I recommend first to choose the “experience” goal and stick with it until you feel ready to work on two/three goals at the same time.
There are two more things worth mentioning (Vladimir Iglovikov (ternaus) — thanks for the reminder).
The first is to convert the effort invested in Kaggle into a new, more interesting and/or well-paid job. For people who understand the topic the line in the CV “Kaggle Competition Master”, and other achievements still worth something.
As an illustration of this point, you can read two interviews (ones, two, please note that these interviews are in the Russian language) with our colleagues Sergey Mushinskiy (cepera_ang) and Alexander Buslaev (albu)
And also the opinion from Valeriy Babushkin (venheads):
Valeriy Babushkin — Head of Data Science at X5 Retail Group (lead a team of 50+ people divided into 5 departments: CV, Machine Learning, Data Analysis, NLP and Ad Hoc), Analytics Team Lead at Yandex Advisor
Kaggle Competition Master is an excellent proxy metric for assessing the future team member. Of course, in connection with the recent events in the form of teams of 30 participants and with almost nobody of them making anything it requires a more careful study of the profile than before, but it’s still a matter of minutes. People who have achieved the title of master, with high probability, are able to write at least an average quality code, well versed in machine learning, are able to clean the data and to build sustainable solutions. If you don’t have a master rank, the mere fact of participation is also a plus, at least the candidate knows about that Kaggle exists and did spend some time on familiarizing himself with it. And if solution he contributed with was something more than a public kernel (which is quite easy to check), it is a good chance for a specific conversation about technical details that is much better and more interesting than the classical job interview for a fresh grad which provides much less information of how people in the future will succeed in the job. The only thing we have to fear, and what I came across is that some people think that Data Science work is the same as at Kaggle, which is totally not true. Many think that Data Science = Machine Learning, which is also a mistake.
The second point is that many tasks can be arranged in the form of pre-prints or articles, on the one hand, it allows the knowledge that the collective intelligence got during the competition not to die in the wilds of the forum, and on the other hand it adds another line to authors’ portfolio and +1 to visibility, that in any case positively affects the career and the citation index.
For example, this is the list of our colleagues’ works at the end of several competitions:
How to avoid the pain of losing medals
Don’t care about them!
Let me explain. Practically in every competition closer to its termination somebody writes the public kernel with a solution that shifts the entire leaderboard up, but you, with your solution, down. And every time at the forum The Pain Starts! “Oh, here I had a solution for the silver, and now I’m not even in the bronze. What the hell is going on, let’s bring everything back.”
Remember that Kaggle is the competitive Data Science and your place on the leaderboard depends only on you. Not from the guy that posted the kernel, not from the stars that came together or not, just on how much effort you put into the decision and whether you used all the possible ways to improve it.
If the public kernel knocks you off your place on the leaderboard — it is not your place.
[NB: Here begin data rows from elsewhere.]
variable {p q : ℕ} {b s : ℤ}

/-- The quadrinomial is monic of degree `p + q` (for `0 < p < q`): it is `X^{p+q} +` (terms of degree `≤ q`). -/
theorem quadrinomial_monic_natDegree (hp : 0 < p) (hpq : p < q) (b s : ℤ) :
    (X ^ (p + q) + C b * X ^ p + C (s * b) * X ^ q + C s : ℤ[X]).Monic ∧
      (X ^ (p + q) + C b * X ^ p + C (s * b) * X ^ q + C s : ℤ[X]).natDegree = p + q := by
  have hR : (C b * X ^ p + C (s * b) * X ^ q + C s : ℤ[X]).degree < (p + q : ℕ) := by
    refine lt_of_le_of_lt (degree_add_le _ _) (max_lt (lt_of_le_of_lt (degree_add_le _ _) (max_lt ?_ ?_)) ?_)
    · exact lt_of_le_of_lt (degree_C_mul_X_pow_le _ _) (by exact_mod_cast (show p < p + q by omega))
    · exact lt_of_le_of_lt (degree_C_mul_X_pow_le _ _) (by exact_mod_cast (show q < p + q by omega))
    · exact lt_of_le_of_lt degree_C_le (by exact_mod_cast (show 0 < p + q by omega))
  have he : (X ^ (p + q) + C b * X ^ p + C (s * b) * X ^ q + C s : ℤ[X]) =
      X ^ (p + q) + (C b * X ^ p + C (s * b) * X ^ q + C s) := by ring
  have hXd : (X ^ (p + q) : ℤ[X]).degree = (p + q : ℕ) := degree_X_pow _
  rw [he]
  refine ⟨(monic_X_pow _).add_of_left (by rwa [hXd]), ?_⟩
  rw [natDegree_add_eq_left_of_degree_lt (by rwa [hXd]), natDegree_X_pow]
Instead of having to pour out the pain for the injustice of the world — thank this guy. Seriously, the public kernel with a better solution than yours means that you have missed something in your own pipeline. Locate it, improve it and go around all the hamsters with the same score. Remember that to return to the place you just have to be a little better than this public kernel.
Just how I was upset by this moment in the first competition! My hands were falling, and I was ready to give up. A moment ago you were in silver, and here you are now at… the bottom of the leaderboard. It’s ok, I just had to get myself together to understand where and what I missed to alter my decision and to return to the game.
Moreover, this moment will be present only in the early phase of your competitive process. The more experienced you become, the less you will feel the influence of the published kernel and the stars. In a recent competition (Talking Data, where our team took 8th place) there was such kernel, but it had been mentioned just in one line in our team chat from Pavel Pleskov (ppleskov): “Guys, I blended it with our solution, it had become worse, so I threw it away”. That means that all useful signal, which was pulled from the data by that kernel was already pulled by our models.
And, btw, about the medals, remember:
“The belt without skills serve only to hold up one’s pants”©
Where and how to write code
My recommendation is python 3.6 with jupyter notebook under ubuntu. Python has already become the de facto standard in Data Science, given a large number of libraries and community. Jupyter, especially with the presence of jupyter_contrib_nbextensions, is very convenient for rapid prototyping, analysis and data processing. Ubuntu is easy itself, plus the part of data processing is sometimes more natural to do in bash instead of python.
After installation of jupyter_contrib_nbextensions I recommend to enable:
- Collapsible headings (really helps to organize the code blocks)
- Code folding (the same)
- Split cells (useful if you need to debug something)
And your life will become much more comfortable and more pleasant.
Once your pipeline becomes more or less stable, I recommend moving your code to the individual modules. Believe me — you will rewrite it more than once or twice or even five times, and that’s ok.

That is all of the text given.